Wednesday, October 19, 2022

THIS ISN'T HOW YOU FIGHT THE ENEMIES OF DEMOCRACY THESE DAYS

The New Yorker's Jane Mayer believes that liberals might now have a better chance of preserving democracy in America because now they have an important ally from the Republican establishment.
A powerful new litigant has joined one of the most momentous cases slated to be heard by the Supreme Court this term. The respondents in the case of Moore v. Harper filed a brief today that included a surprising new signatory: J. Michael Luttig, who has been known for years as perhaps the most conservative Republican judge in the country. Now, though, he has joined a coalition of veteran lawyers and nonpartisan government-watchdog groups who are fighting against a far-right Republican election-law challenge—one so radical that critics say it has the potential to end American democracy as we know it.
The plaintiffs' argument in this case is that the Supreme Court gives state legislatures the absolute power to run congressional elections (unless Congress limits their power) and also gives legislatures unlimited power to decide the fate of their states' electoral votes. According to this theory, known as the independent state legislature theory, not even state supreme courts can overrule their decisions. State constitutions can't. Governors can't. This is extremely convenient because many state legislatures, especially in purple states, are so heavily gerrymandered that they'll never turn Democratic again, even if Democrats win a significant majority of the overall legislative vote. The plaintiffs concede that Congress can write laws limiting this legislative power, because the Constitution plainly says so, but -- again conveniently -- the filibuster means that Democrats can never legislate effectively in this area, because reforms can never win sixty votes in the Senate.

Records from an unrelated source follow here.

import Summits.KontsevichZagierPeriods.KontsevichZagierPeriods.Theses.IsogenyCertificates
import Summits.KontsevichZagierPeriods.KontsevichZagierPeriods.Theorems.EffectiveXMapChains.Negative.Mechanism
import Summits.KontsevichZagierPeriods.KontsevichZagierPeriods.Theorems.HermiteRigidityGenusTwoCycleTransferPushforwardDimOne
import Literature.NumberTheory.Transcendental.SemialgebraicMapsProofs

/-!
# `EffectiveXMapChains` (stmt-KontsevichZagierPeriods-10664, route IsogenyCertificates) — line
`full-component-sheets`, stub `stub_pieceCoV`

One piece, one move of rule (2) of the Kontsevich–Zagier calculus. For an x-rational isogeny datum
`(f, g, c)` between `y² = P(x) = x³ + Ax + B` and `y² = P'(x) = x³ + A'x + B'` (Wronskian
`W = f'g − fg' ≠ 0` in `ℚ[X]` and certificate identity `c²·g·(f³ + A'fg² + B'g³) = P·W²`), the
x-map `R = f/g` has derivative `R' = W/g²`, and on the sheet set `S = {P > 0, g ≠ 0, W ≠ 0}` the
rule-2 integrand identity `a/√P = ((a/|c|)/√(P'∘R))·|R'|` holds (`cov_integrand_identity`). Hence on
a piece `K = connectedComponentIn S t` on which `R` is injective, the representations `[K, a/√P]`
and `[R(K), (a/|c|)/√P']` (integrands prescribed on the domains only) differ by ONE instance of
`KZ.changeOfVariablesRel`, along `Φ(x) = R(x 0)`, `Φ' x = (R'(x 0)) • id` (`det = R'(x 0)`), `Φ`
being the `ℚ`-semialgebraic map `f/g` read in the coordinate `x 0` of `ℝ¹`. This is the registered
stub `stub_pieceCoV` of the line's skeleton; the proof adapts
`XMapPeriodTransferCells.stub_cellMove` (cell locus `{P > 0, W ≠ 0}`, conclusion in
`KZ.relations`) to the sheet set `S` and to the sharper conclusion `∈ KZ.changeOfVariablesRel`.
No definitions are introduced.

References: M. Kontsevich, D. Zagier, *Periods* (2001), §1.2 rule (2); L. C. Washington,
*Elliptic Curves: Number Theory and Cryptography* (2008), §2.9.
-/

noncomputable section

open Polynomial Set MeasureTheory
open Literature.NumberTheory.Transcendental Literature.ModelTheory.ExponentialFields
open Summit.KontsevichZagierPeriods.IsogenyCertificates.EffectiveXMapChainsNegative
open Summit.KontsevichZagierPeriods.HermiteRigidity.GenusTwoCycleTransfer
  (det_smul_id_fin_one hasFDerivAt_fin_one)

namespace Summit.KontsevichZagierPeriods.IsogenyCertificates.EffectiveXMapChainsLine

/-- **Stub (one rule-2 move per piece).** On a piece (connected component of the sheet set through
`t`) where the x-map `R = f/g` is injective, `[piece, a/√P] − [R(piece), (a/|c|)/√P']` is ONE
change-of-variables instance: `R` is `ℚ`-semialgebraic (rational), differentiable with
`R' = W/g²`, and `a/√P = (a/|c|)/√(P'∘R) · |R'|` is the datum identity read pointwise
(`cov_integrand_identity`). [cite: KontsevichZagier2001, §1.2 rule (2)] -/
theorem stub_pieceCoV (A B A' B' : ℤ) (f g : ℚ[X]) (c : ℚ) (hW : derivative f * g - f * derivative g ≠ 0) (hI : C (c ^ 2) * g * (f ^ 3 + C (A' : ℚ) * f * g ^ 2 + C (B' : ℚ) * g ^ 3) = (X ^ 3 + C (A : ℚ) * X + C (B : ℚ)) * (derivative f * g - f * derivative g) ^ 2) (t : ℝ) (hinj : Set.InjOn (fun x : ℝ => aeval x f / aeval x g) (connectedComponentIn {x : ℝ | 0 < x ^ 3 + (A : ℝ) * x + (B : ℝ) ∧ aeval x g ≠ 0 ∧ aeval x (derivative f * g - f * derivative g) ≠ 0} t)) (a : ℚ) (ρ q : KZ.IntegralRep 1) (hρd : ρ.domain = {x : Fin 1 → ℝ | x 0 ∈ connectedComponentIn {x : ℝ | 0 < x ^ 3 + (A : ℝ) * x + (B : ℝ) ∧ aeval x g ≠ 0 ∧ aeval x (derivative f * g - f * derivative g) ≠ 0} t}) (hρi : Set.EqOn ρ.integrand (fun x => (a : ℝ) / Real.sqrt (x 0 ^ 3 + (A : ℝ) * x 0 + (B : ℝ))) ρ.domain) (hqd : q.domain = {y : Fin 1 → ℝ | y 0 ∈ (fun x : ℝ => aeval x f / aeval x g) '' connectedComponentIn {x : ℝ | 0 < x ^ 3 + (A : ℝ) * x + (B : ℝ) ∧ aeval x g ≠ 0 ∧ aeval x (derivative f * g - f * derivative g) ≠ 0} t}) (hqi : Set.EqOn q.integrand (fun y => ((a / |c| : ℚ) : ℝ) / Real.sqrt (y 0 ^ 3 + (A' : ℝ) * y 0 + (B' : ℝ))) q.domain) : KZ.of ρ - KZ.of q ∈ KZ.changeOfVariablesRel := by
  -- the sheet set `S = {P > 0, g ≠ 0, W ≠ 0}`; the piece is `connectedComponentIn S t ⊆ S`
  set S : Set ℝ := {x : ℝ | 0 < x ^ 3 + (A : ℝ) * x + (B : ℝ) ∧ aeval x g ≠ 0 ∧
    aeval x (derivative f * g - f * derivative g) ≠ 0}
  have hcell : ∀ x ∈ ρ.domain, x 0 ∈ connectedComponentIn S t := fun x hx => by
    rwa [hρd] at hx
  have hdom : ∀ x ∈ ρ.domain, 0 < x 0 ^ 3 + (A : ℝ) * x 0 + (B : ℝ) ∧ aeval (x 0) g ≠ 0 ∧
      aeval (x 0) (derivative f * g - f * derivative g) ≠ 0 := fun x hx =>
    connectedComponentIn_subset S t (hcell x hx)
  -- the image of the piece is the target domain
  have htdom : q.domain =
      (fun (x : Fin 1 → ℝ) (_ : Fin 1) => aeval (x 0) f / aeval (x 0) g) '' ρ.domain := by
    rw [hqd, hρd]
    ext y
    simp only [mem_image, mem_setOf_eq]
    constructor
    · rintro ⟨z, hz, hzy⟩
      refine ⟨fun _ => z, hz, ?_⟩
      funext i
      rw [Fin.fin_one_eq_zero i]
      exact hzy
    · rintro ⟨p, hp, rfl⟩
      exact ⟨p 0, hp, rfl⟩
  refine ⟨1, ρ, q, fun x _ => aeval (x 0) f / aeval (x 0) g,
    fun x => (aeval (x 0) (derivative f * g - f * derivative g) / aeval (x 0) g ^ 2) •
      ContinuousLinearMap.id ℝ (Fin 1 → ℝ), ?_, ?_, ?_, htdom, ?_, rfl⟩
  · -- `Φ` is a `ℚ`-semialgebraic map on the piece: it is `f/g` in the coordinate `x 0`
    refine IsSemialgebraicMapOn.of_forall ρ.isSemialgebraic_domain fun _ => ?_
    have h := isSemialgebraicFunOn_aeval_div_aeval ρ.isSemialgebraic_domain
      (aeval (MvPolynomial.X 0 : MvPolynomial (Fin 1) ℚ) f)
      (aeval (MvPolynomial.X 0 : MvPolynomial (Fin 1) ℚ) g)
      (fun x hx => by rw [← aeval_algHom_apply, MvPolynomial.aeval_X]; exact (hdom x hx).2.1)
    refine h.congr fun x _ => ?_
    beta_reduce
    rw [← aeval_algHom_apply, MvPolynomial.aeval_X, ← aeval_algHom_apply, MvPolynomial.aeval_X]
  · -- derivative `Φ' x = R'(x 0) • id`, `R' = W/g²` (quotient rule)
    intro x hx
    have hd : HasDerivAt (fun y : ℝ => aeval y f / aeval y g)
        (aeval (x 0) (derivative f * g - f * derivative g) / aeval (x 0) g ^ 2) (x 0) := by
      refine ((Polynomial.hasDerivAt_aeval f (x 0)).fun_div
        (Polynomial.hasDerivAt_aeval g (x 0)) (hdom x hx).2.1).congr_deriv ?_
      simp only [map_sub, map_mul]
    exact (hasFDerivAt_fin_one _ _ x hd).hasFDerivWithinAt
  · -- injectivity on the piece (hypothesis)
    intro p hp p' hp' h
    have h' : aeval (p 0) f / aeval (p 0) g = aeval (p' 0) f / aeval (p' 0) g := congrFun h 0
    have hpq : p 0 = p' 0 := hinj (hcell p hp) (hcell p' hp') h'
    funext i
    rw [Fin.fin_one_eq_zero i]
    exact hpq
  · -- the Jacobian identity (`cov_integrand_identity`)
    intro x hx
    have hmem : (fun _ : Fin 1 => aeval (x 0) f / aeval (x 0) g) ∈ q.domain :=
      htdom ▸ mem_image_of_mem _ hx
    obtain ⟨hP, hGx, hWx⟩ := hdom x hx
    rw [hρi hx, hqi hmem, det_smul_id_fin_one]
    simp only [Rat.cast_div, Rat.cast_abs]
    exact cov_integrand_identity hW hI hP hGx hWx (a : ℝ)

end Summit.KontsevichZagierPeriods.IsogenyCertificates.EffectiveXMapChainsLine

end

But J. Michael Luttig could save democracy, Mayer writes.
Having such a well-known conservative former jurist argue against the election-law challenge may carry some weight with the conservative super-majority on the Court, several of whom have ties to Luttig that stretch back decades. Justice Clarence Thomas, for instance, was personally shepherded through his contentious Supreme Court confirmation hearings by Luttig in 1991. At the time, Luttig served as the Assistant Attorney General in charge of the Office of Legal Counsel in George H. W. Bush’s Justice Department....

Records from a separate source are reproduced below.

import Summits.QuantumAdvantage.AdviceFreeQNC0.WindowLocalization
import HarnessLib

/-!
# Cell qa-qnc0 (rung F-Q1, route RingFrame, crux α `RingToElim`): TWO BLIND SPOTS — bit flips
# outside a window move the fibre and shift its charge

Tools for the two-blind-spots theorem (THEOREM-TARGET T8 of planner qa-qnc0-p1, `Sketch11`
§23.1; main file `TwoBlindSpots.lean`):

* `card_filter_flip` — flipping one bit is a bijection of the cube (counts are preserved);
* `wt_update_add` — the weight after an update;
* `glue3_apply_lt/mid/ge` — reading the three blocks of `a ++ w ++ b`;
* `exists_flip_glue3` — for a position `i` OUTSIDE the window `[p, p+M)`, flipping bit `i` of
  `a ++ w ++ b` gives `a' ++ w ++ b'` with outside blocks `(a', b')` independent of `w`, and the
  window charge `c' = c + p + 2|a| + |b|` (`inCharge`) moves to `c' + s` with `s ≡ 1` or `2`
  (mod 3) — `s` depends only on the side of `i` and the flipped bit.

The cell's lemmas (prover qn-prover-3 gen 4, 2026-08-27); folklore bookkeeping, not in print.
WHAT THIS IS NOT: nothing on α by itself; no separation.
-/

noncomputable section

namespace Summit.QuantumAdvantage.AdviceFreeQNC0

open Finset
open Literature.Computability.MetaComplexity Literature.Computability.MetaComplexity.Smolensky

/-! ### Small tools -/

/-- Flipping a bit twice is the identity. -/
theorem update_not_update_not {n : ℕ} (i : Fin n) (u : Fin n → Bool) :
    Function.update (Function.update u i (!u i)) i (!(Function.update u i (!u i)) i) = u := by
  funext k
  by_cases hk : k = i
  · subst hk; simp
  · simp [Function.update_of_ne hk]

/-- **A bit flip is a bijection of the cube**: counting a property after flipping bit `i` counts
the property. -/
theorem card_filter_flip {n : ℕ} (i : Fin n) (P : (Fin n → Bool) → Prop) [DecidablePred P] :
    (univ.filter fun u : Fin n → Bool => P (Function.update u i (!u i))).card =
      (univ.filter fun u : Fin n → Bool => P u).card := by
  refine Finset.card_bij (fun u _ => Function.update u i (!u i)) (fun u hu => ?_)
    (fun u₁ _ u₂ _ h => ?_) (fun u hu => ?_)
  · rw [Finset.mem_filter] at hu ⊢
    exact ⟨Finset.mem_univ _, hu.2⟩
  · have h' := congrArg (fun v : Fin n → Bool => Function.update v i (!v i)) h
    simpa only [update_not_update_not] using h'
  · refine ⟨Function.update u i (!u i), ?_, update_not_update_not i u⟩
    rw [Finset.mem_filter] at hu ⊢
    refine ⟨Finset.mem_univ _, ?_⟩
    rw [update_not_update_not]
    exact hu.2

/-- Weight after an update: `|update a i v| + [a i] = |a| + [v]`. -/
theorem wt_update_add {k : ℕ} (a : Fin k → Bool) (i : Fin k) (v : Bool) :
    wt (Function.update a i v) + (if a i = true then 1 else 0) = wt a + (if v = true then 1 else 0) := by
  classical
  unfold wt
  rw [Finset.card_filter, Finset.card_filter]
  rw [← Finset.add_sum_erase _ _ (Finset.mem_univ i), ← Finset.add_sum_erase _ _ (Finset.mem_univ i)]
  have hrest : ∑ x ∈ univ.erase i, (if Function.update a i v x = true then 1 else 0) =
      ∑ x ∈ univ.erase i, (if a x = true then 1 else 0) :=
    Finset.sum_congr rfl fun x hx => by rw [Function.update_of_ne (Finset.ne_of_mem_erase hx)]
  rw [hrest, Function.update_self]
  ring

/-! ### Reading the three blocks of a glued input -/

variable {p M q : ℕ}

/-- A position of the prefix block reads `a`. -/
theorem glue3_apply_lt (a : Fin p → Bool) (w : Fin M → Bool) (b : Fin q → Bool)
    (k : Fin (p + M + q)) (hk : k.val < p) : glue3 a w b k = a ⟨k.val, hk⟩ := by
  have e : k = Fin.castAdd q (Fin.castAdd M ⟨k.val, hk⟩) := Fin.ext (by simp)
  rw [congrArg (glue3 a w b) e]
  unfold glue3
  rw [Fin.append_left, Fin.append_left]

/-- A position of the window reads `w`. -/
theorem glue3_apply_mid (a : Fin p → Bool) (w : Fin M → Bool) (b : Fin q → Bool)
    (k : Fin (p + M + q)) (h1 : p ≤ k.val) (h2 : k.val < p + M) :
    glue3 a w b k = w ⟨k.val - p, by omega⟩ := by
  have e : k = Fin.castAdd q (Fin.natAdd p ⟨k.val - p, by omega⟩) := Fin.ext (by simp; omega)
  rw [congrArg (glue3 a w b) e]
  unfold glue3
  rw [Fin.append_left, Fin.append_right]

/-- A position of the suffix block reads `b`. -/
theorem glue3_apply_ge (a : Fin p → Bool) (w : Fin M → Bool) (b : Fin q → Bool)
    (k : Fin (p + M + q)) (hk : p + M ≤ k.val) :
    glue3 a w b k = b ⟨k.val - (p + M), by omega⟩ := by
  have e : k = Fin.natAdd (p + M) ⟨k.val - (p + M), by omega⟩ := Fin.ext (by simp; omega)
  rw [congrArg (glue3 a w b) e]
  unfold glue3
  rw [Fin.append_right]

/-- **Flipping an outside bit moves the fibre**: for a position `i` outside the window, flipping
bit `i` of `a ++ w ++ b` gives `a' ++ w ++ b'` for outside blocks `(a', b')` not depending on `w`,
whose window charge is `c' + s` with `s ≡ 1` or `2` (mod 3) determined by the side of `i` and
the flipped bit: `s = 1` (left, bit `1`), `2` (left, bit `0`), `2` (right, bit `1`), `1`
(right, bit `0`). -/
theorem exists_flip_glue3 (c : ℕ) (i : Fin (p + M + q)) (hi : ¬ (p ≤ i.val ∧ i.val < p + M))
    (a : Fin p → Bool) (b : Fin q → Bool) :
    ∃ (a' : Fin p → Bool) (b' : Fin q → Bool),
      (∀ w : Fin M → Bool,
        Function.update (glue3 a w b) i (!(glue3 a w b i)) = glue3 a' w b') ∧
      ∀ w : Fin M → Bool, inCharge c a' b' % 3 =
        (inCharge c a b + (if i.val < p then (if glue3 a w b i = true then 1 else 2)
          else (if glue3 a w b i = true then 2 else 1))) % 3 := by
  by_cases hip : i.val < p
  · -- `i` in the prefix block
    refine ⟨Function.update a ⟨i.val, hip⟩ (!a ⟨i.val, hip⟩), b, fun w => ?_, fun w => ?_⟩
    · funext k
      by_cases hk : k = i
      · subst hk
        rw [Function.update_self, glue3_apply_lt a w b k hip,
          glue3_apply_lt (Function.update a ⟨k.val, hip⟩ (!a ⟨k.val, hip⟩)) w b k hip,
          Function.update_self]
      · rw [Function.update_of_ne hk]
        by_cases hkp : k.val < p
        · rw [glue3_apply_lt a w b k hkp, glue3_apply_lt _ w b k hkp, Function.update_of_ne]
          intro h
          apply hk
          exact Fin.ext (by simpa using congrArg Fin.val h)
        · by_cases hkm : k.val < p + M
          · rw [glue3_apply_mid a w b k (by omega) hkm, glue3_apply_mid _ w b k (by omega) hkm]
          · rw [glue3_apply_ge a w b k (by omega), glue3_apply_ge _ w b k (by omega)]
    · have hw := wt_update_add a ⟨i.val, hip⟩ (!a ⟨i.val, hip⟩)
      rw [if_pos hip, glue3_apply_lt a w b i hip]
      unfold inCharge
      rcases hai : a ⟨i.val, hip⟩ with _ | _
      · rw [hai] at hw
        simp only [Bool.not_false, Bool.false_eq_true, if_false, if_true] at hw ⊢
        omega
      · rw [hai] at hw
        simp only [Bool.not_true, Bool.false_eq_true, if_false, if_true] at hw ⊢
        omega
  · -- `i` in the suffix block
    have hiq : p + M ≤ i.val := by omega
    have hiq' : i.val - (p + M) < q := by have := i.isLt; omega
    refine ⟨a, Function.update b ⟨i.val - (p + M), hiq'⟩ (!b ⟨i.val - (p + M), hiq'⟩),
      fun w => ?_, fun w => ?_⟩
    · funext k
      by_cases hk : k = i
      · subst hk
        rw [Function.update_self, glue3_apply_ge a w b k hiq, glue3_apply_ge a w _ k hiq,
          Function.update_self]
      · rw [Function.update_of_ne hk]
        by_cases hkp : k.val < p
        · rw [glue3_apply_lt a w b k hkp, glue3_apply_lt a w _ k hkp]
        · by_cases hkm : k.val < p + M
          · rw [glue3_apply_mid a w b k (by omega) hkm, glue3_apply_mid a w _ k (by omega) hkm]
          · rw [glue3_apply_ge a w b k (by omega), glue3_apply_ge a w _ k (by omega),
              Function.update_of_ne]
            intro h
            apply hk
            have h' := congrArg Fin.val h
            simp only at h'
            exact Fin.ext (by omega)
    · have hw := wt_update_add b ⟨i.val - (p + M), hiq'⟩ (!b ⟨i.val - (p + M), hiq'⟩)
      rw [if_neg hip, glue3_apply_ge a w b i hiq]
      unfold inCharge
      rcases hbi : b ⟨i.val - (p + M), hiq'⟩ with _ | _
      · rw [hbi] at hw
        simp only [Bool.not_false, Bool.false_eq_true, if_false, if_true] at hw ⊢
        omega
      · rw [hbi] at hw
        simp only [Bool.not_true, Bool.false_eq_true, if_false, if_true] at hw ⊢
        omega

end Summit.QuantumAdvantage.AdviceFreeQNC0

Luttig’s ties to Chief Justice John Roberts also go back years. The two worked closely together in the Reagan Administration as young lawyers, both under the tutelage of then White House counsel Fred Fielding, and again together as lawyers in the George H. W. Bush Department of Justice.
These seem like very tenuous connections. But even if they weren't, this isn't how politics in America works anymore. Politics in America, at least on the Republican side, is total war, with permanent one-party rule as the ultimate goal. The ultras of the GOP -- and most Republicans are ultras now -- aren't going to let Luttig's seemingly sterling right-wing credentials deter them from doing what they're hell-bent on doing. As far as they're concerned, he's just another elitist who needs to decide whether he wants to be on the bus or under it.

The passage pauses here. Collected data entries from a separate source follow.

/-- **`VBP ⊆ VP` in the survey's own definitions (Def. 2.9(1),(2); Rem. 2.8(1)):** a family in
p-bounded many variables computed by well-formed fan-in-two WEAKLY-SKEW circuits of p-bounded size
is a `VP` family, because weakly-skew circuits are multiplicatively disjoint. (Cf.
`IsVPwsFamily.isVPFamily` for the `L_ws`-based class.) [cite: Burgisser2024Completeness, Def. 2.9] -/
theorem isVPFamily_of_isWeaklySkew {k : Type*} [CommSemiring k] {σ : ℕ → Type*}
    [∀ n, Fintype (σ n)] {f : ∀ n, MvPolynomial (σ n) k}
    (hσ : IsPBounded fun n => Fintype.card (σ n)) {s : ℕ → ℕ} (hs : IsPBounded s)
    (hP : ∀ n, ∃ P : ArithCircuit k (σ n), P.WellFormed ∧ P.IsFanInTwo ∧
      P.IsWeaklySkew ∧ P.Computes (f n) ∧ P.size ≤ s n) :
    IsVPFamily f :=
  isVPFamily_of_isMultiplicativelyDisjoint hσ hs fun n => by
    obtain ⟨P, hwf, h2, hws, hc, hsize⟩ := hP n
    exact ⟨P, hwf, h2, P.isMultiplicativelyDisjoint_of_isWeaklySkew hwf h2 hws, hc, hsize⟩

end Classes

/-! ## Lemma 4.1(2): the weight bound for constant-free multiplicatively disjoint circuits
(appended; cell `val-lit`, row Bur2024-A, p0015 L28–L39)

> Let us define the weight `wt(f)` of an integer polynomial `f` as the sum of the absolute values
> of its coefficients. It is easy to check that the weight is subadditive and submultiplicative.
> The size of multiplicatively disjoint circuits controls the degree and weight: by induction, one
> easily shows: **Lemma 4.1.** We have `deg(Φ̂_v) ≤ |Φ_v| + 1` and
> `log₂ wt(Φ̂_v) ≤ |Φ_v| + deg(v)` for all gates `v` of a multiplicatively disjoint constant-free
> arithmetic circuit `Φ`.

With the tree's `weight` (`BurgisserBooleanParts.lean`, Bürgisser 2000 TCS p. 76) and per-gate
formal degrees `gateFormalDegrees` (`ConstantFreeValiant.lean`; `deg(v)` = the formal degree of the
gate `v`, the quantity the induction is about), for well-formed fan-in-two constant-free
(`HasSignConstants`) multiplicatively disjoint circuits over `ℤ`:
`ArithCircuit.weight_gateValue_le_of_isMultiplicativelyDisjoint` —
`wt(value of gate j) ≤ 2 ^ (|C_j| + deg(j))`, and
`ArithCircuit.weight_eval_le_of_isMultiplicativelyDisjoint` — `wt(P.eval) ≤ 2 ^ (size + formal
degree)`; compare the double-exponential `weight_eval_le_two_pow_two_pow_size` for unrestricted
constant-free circuits. [cite: Burgisser2024Completeness, Lemma 4.1(2)] -/

namespace ArithCircuit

Liberals -- and now, I guess, pro-democracy conservatives -- think the opinions of elites matter to the illiberal whackjobs who will probably soon run the entire country. In fact, the only thing that might give them pause is popular outrage. They wanted to overturn Roe v. Wade even though they knew most of the country wanted to preserve it, and they just went ahead and did it. They were planning to pass the most draconian laws imaginable in every state where they could manage it, as a prelude to a national abortion ban, and they got partway there, but then it became clear that the public was outraged and might defeat many GOP candidates as a result. So now Republicans running for office are claiming that they're the soul of moderation on the subject of abortion. It's a partial victory, and clearly a temporary one, but it shows that broad-based public anger, at least in election years, is one of the few things the GOP fears.

If we could get the public as upset about the possibility that Republican legislatures will throw out their votes if they don't vote the "right" way as they are about the loss of abortion rights, that would be worth a hundred J. Michael Luttigs. But I don't know to get that done. Pro-democracy elitists, across the spectrum, need to understand that GOP radicals don't care what they have to say. The Supreme Court's radicals won't even pay attention to their arguments. But if ordinary people were making a stink about this right now, maybe they'd care about that. Popular anger is the only thing that has a chance of saving democracy now.